PROBLEM REQUIREMENTS: Of the material below, the lines to be retyped are those from the line containing "IsBlowup πB J)" through the line containing "have hgs : g.base", inclusive; reproduce them exactly.

· · ·

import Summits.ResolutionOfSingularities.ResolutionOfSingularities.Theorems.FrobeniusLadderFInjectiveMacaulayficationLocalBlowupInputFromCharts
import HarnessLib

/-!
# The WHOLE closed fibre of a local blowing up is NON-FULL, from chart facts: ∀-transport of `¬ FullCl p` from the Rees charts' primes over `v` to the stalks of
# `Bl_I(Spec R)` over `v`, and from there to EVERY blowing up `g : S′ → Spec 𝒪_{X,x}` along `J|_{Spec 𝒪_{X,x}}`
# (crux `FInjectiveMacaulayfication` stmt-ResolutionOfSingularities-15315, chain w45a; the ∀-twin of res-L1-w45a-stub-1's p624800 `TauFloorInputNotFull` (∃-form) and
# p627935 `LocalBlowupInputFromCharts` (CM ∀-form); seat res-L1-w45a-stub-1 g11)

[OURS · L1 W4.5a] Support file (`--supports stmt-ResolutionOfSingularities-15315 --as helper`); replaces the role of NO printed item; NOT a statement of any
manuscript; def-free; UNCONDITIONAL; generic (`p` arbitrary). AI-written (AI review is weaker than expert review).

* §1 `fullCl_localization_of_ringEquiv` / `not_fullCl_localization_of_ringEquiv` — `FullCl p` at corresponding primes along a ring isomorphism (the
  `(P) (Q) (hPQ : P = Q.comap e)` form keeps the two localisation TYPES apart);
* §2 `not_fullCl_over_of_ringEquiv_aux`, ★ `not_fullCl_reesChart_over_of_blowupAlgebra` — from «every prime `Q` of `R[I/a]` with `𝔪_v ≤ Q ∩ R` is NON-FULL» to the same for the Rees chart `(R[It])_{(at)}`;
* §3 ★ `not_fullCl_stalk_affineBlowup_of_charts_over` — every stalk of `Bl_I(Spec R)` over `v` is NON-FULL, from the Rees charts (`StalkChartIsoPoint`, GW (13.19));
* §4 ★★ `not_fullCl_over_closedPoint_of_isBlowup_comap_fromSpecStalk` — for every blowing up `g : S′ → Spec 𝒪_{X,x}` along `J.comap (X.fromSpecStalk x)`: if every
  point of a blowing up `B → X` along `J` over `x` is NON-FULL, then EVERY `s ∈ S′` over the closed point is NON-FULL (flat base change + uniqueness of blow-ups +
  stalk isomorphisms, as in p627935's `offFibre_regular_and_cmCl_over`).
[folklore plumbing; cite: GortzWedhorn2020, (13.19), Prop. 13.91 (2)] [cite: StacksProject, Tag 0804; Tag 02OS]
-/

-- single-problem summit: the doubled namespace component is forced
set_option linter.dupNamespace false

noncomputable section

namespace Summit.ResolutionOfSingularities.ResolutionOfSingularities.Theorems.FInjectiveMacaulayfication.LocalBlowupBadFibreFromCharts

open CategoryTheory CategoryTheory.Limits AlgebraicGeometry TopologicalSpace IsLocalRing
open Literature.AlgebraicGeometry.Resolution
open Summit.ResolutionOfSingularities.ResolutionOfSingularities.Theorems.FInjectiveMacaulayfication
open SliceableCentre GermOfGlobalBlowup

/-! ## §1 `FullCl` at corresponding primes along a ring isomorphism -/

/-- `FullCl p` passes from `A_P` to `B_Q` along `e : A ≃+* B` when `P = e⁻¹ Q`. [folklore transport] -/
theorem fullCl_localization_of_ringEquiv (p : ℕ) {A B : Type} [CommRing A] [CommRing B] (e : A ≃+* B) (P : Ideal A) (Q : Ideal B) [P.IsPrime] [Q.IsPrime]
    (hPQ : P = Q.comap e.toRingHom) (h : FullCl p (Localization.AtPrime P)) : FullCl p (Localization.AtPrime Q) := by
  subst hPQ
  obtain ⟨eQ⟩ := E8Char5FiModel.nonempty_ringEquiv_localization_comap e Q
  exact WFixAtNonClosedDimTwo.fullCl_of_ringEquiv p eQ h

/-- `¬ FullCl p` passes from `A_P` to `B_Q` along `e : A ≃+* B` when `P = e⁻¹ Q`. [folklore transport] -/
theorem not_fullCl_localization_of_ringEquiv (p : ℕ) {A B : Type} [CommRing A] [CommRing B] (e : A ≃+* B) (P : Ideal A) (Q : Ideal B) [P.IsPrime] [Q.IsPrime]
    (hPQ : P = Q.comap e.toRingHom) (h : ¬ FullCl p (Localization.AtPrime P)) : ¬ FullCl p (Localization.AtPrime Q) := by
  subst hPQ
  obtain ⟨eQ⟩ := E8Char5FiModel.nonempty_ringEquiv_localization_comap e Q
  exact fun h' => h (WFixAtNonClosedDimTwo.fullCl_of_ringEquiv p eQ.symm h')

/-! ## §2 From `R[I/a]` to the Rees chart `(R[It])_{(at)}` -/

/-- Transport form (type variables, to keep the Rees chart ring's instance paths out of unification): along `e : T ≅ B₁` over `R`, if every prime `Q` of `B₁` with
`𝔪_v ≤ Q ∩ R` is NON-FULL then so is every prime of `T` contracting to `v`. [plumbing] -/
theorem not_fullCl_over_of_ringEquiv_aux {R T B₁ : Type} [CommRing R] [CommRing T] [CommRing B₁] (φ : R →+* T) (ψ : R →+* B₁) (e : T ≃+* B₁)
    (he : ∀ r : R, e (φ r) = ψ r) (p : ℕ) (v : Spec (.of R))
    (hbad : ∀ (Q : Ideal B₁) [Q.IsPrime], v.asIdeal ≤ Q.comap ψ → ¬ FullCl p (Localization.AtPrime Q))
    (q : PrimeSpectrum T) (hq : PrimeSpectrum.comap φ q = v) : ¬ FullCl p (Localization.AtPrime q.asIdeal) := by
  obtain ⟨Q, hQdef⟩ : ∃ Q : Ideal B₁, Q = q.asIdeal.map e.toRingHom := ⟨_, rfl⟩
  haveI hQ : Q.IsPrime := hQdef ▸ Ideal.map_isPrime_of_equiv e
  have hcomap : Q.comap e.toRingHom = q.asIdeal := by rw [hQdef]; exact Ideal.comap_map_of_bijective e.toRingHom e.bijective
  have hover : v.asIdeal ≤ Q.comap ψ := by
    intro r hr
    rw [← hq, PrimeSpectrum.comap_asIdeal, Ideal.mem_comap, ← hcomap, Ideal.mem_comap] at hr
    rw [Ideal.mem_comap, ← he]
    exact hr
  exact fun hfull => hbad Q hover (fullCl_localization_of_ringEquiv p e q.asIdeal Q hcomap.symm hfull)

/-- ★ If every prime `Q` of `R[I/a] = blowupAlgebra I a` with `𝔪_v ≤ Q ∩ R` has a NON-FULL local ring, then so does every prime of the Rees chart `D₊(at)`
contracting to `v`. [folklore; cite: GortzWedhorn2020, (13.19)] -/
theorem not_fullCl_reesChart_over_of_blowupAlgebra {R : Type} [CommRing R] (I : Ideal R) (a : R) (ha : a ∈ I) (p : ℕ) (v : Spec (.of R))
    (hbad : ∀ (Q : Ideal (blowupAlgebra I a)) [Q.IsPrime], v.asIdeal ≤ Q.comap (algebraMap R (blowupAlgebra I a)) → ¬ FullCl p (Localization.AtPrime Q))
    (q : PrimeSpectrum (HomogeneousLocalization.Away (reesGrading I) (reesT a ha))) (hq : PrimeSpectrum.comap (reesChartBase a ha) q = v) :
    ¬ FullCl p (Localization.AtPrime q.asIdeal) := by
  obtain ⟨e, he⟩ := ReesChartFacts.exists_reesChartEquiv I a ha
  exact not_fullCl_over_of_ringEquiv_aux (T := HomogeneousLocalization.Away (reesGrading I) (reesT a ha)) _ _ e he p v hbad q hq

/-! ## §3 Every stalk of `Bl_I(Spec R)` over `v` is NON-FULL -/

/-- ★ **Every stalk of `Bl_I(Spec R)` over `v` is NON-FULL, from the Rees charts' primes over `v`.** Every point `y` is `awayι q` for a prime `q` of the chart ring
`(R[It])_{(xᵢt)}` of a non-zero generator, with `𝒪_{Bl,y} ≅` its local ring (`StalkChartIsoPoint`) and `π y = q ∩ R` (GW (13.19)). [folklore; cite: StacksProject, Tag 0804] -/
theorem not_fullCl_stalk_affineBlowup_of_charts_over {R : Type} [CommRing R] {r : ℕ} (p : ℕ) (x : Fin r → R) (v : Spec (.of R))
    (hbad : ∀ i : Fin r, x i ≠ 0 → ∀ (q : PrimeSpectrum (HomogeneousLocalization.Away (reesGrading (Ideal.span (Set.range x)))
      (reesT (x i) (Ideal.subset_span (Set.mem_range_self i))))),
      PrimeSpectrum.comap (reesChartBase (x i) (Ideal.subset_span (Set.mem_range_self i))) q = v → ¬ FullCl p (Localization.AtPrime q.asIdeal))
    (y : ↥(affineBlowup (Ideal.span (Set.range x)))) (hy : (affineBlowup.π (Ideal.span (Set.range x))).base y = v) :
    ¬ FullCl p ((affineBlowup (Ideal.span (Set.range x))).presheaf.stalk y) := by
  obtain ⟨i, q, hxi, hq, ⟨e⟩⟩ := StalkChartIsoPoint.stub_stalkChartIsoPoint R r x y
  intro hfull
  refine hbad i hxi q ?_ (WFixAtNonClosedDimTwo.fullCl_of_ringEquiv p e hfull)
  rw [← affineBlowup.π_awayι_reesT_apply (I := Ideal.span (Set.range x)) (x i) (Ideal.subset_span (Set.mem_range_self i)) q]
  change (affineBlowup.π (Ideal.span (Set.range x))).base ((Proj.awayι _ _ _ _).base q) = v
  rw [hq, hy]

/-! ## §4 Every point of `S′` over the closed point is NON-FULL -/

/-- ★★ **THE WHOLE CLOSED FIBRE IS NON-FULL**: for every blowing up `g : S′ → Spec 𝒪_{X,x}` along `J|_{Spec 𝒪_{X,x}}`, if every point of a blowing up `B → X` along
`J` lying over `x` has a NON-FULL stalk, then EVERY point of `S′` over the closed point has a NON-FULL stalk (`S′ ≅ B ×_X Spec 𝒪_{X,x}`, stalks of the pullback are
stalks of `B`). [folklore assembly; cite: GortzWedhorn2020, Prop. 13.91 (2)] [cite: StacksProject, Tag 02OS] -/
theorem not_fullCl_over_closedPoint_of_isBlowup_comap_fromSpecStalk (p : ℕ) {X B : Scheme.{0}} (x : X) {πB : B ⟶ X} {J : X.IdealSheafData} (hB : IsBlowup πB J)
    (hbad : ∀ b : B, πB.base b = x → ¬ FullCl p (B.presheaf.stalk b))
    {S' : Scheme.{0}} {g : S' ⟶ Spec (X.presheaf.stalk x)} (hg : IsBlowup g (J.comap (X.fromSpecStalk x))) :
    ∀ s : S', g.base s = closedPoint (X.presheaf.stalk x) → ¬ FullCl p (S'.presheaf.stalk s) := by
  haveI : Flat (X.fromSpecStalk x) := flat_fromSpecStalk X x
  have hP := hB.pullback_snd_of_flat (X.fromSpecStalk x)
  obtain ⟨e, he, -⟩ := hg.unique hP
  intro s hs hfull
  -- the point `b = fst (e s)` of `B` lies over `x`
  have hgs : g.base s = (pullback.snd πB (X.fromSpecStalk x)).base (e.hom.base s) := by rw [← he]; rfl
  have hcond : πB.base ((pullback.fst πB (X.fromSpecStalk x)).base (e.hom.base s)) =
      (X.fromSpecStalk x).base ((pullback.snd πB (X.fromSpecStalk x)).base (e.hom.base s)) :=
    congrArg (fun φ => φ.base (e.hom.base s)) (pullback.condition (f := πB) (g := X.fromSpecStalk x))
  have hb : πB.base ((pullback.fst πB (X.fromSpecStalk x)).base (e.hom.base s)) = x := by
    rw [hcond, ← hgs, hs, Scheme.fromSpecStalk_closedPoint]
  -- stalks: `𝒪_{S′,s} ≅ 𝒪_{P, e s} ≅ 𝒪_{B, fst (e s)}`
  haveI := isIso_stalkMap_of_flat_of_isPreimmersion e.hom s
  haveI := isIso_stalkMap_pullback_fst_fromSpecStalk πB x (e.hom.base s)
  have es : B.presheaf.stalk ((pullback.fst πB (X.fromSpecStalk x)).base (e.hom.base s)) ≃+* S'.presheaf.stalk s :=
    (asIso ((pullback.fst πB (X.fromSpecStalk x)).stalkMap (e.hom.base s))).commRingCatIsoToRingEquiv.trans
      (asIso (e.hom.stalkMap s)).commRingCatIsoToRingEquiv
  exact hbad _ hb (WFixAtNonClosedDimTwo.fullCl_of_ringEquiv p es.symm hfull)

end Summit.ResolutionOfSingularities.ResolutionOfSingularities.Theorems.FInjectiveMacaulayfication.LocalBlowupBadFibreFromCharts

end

· · ·

RESULT FOR THIS TASK:
theorem not_fullCl_over_closedPoint_of_isBlowup_comap_fromSpecStalk (p : ℕ) {X B : Scheme.{0}} (x : X) {πB : B ⟶ X} {J : X.IdealSheafData} (hB : IsBlowup πB J)
    (hbad : ∀ b : B, πB.base b = x → ¬ FullCl p (B.presheaf.stalk b))
    {S' : Scheme.{0}} {g : S' ⟶ Spec (X.presheaf.stalk x)} (hg : IsBlowup g (J.comap (X.fromSpecStalk x))) :
    ∀ s : S', g.base s = closedPoint (X.presheaf.stalk x) → ¬ FullCl p (S'.presheaf.stalk s) := by
  haveI : Flat (X.fromSpecStalk x) := flat_fromSpecStalk X x
  have hP := hB.pullback_snd_of_flat (X.fromSpecStalk x)
  obtain ⟨e, he, -⟩ := hg.unique hP
  intro s hs hfull
  -- the point `b = fst (e s)` of `B` lies over `x`
  have hgs : g.base s = (pullback.snd πB (X.fromSpecStalk x)).base (e.hom.base s) := by rw [← he]; rfl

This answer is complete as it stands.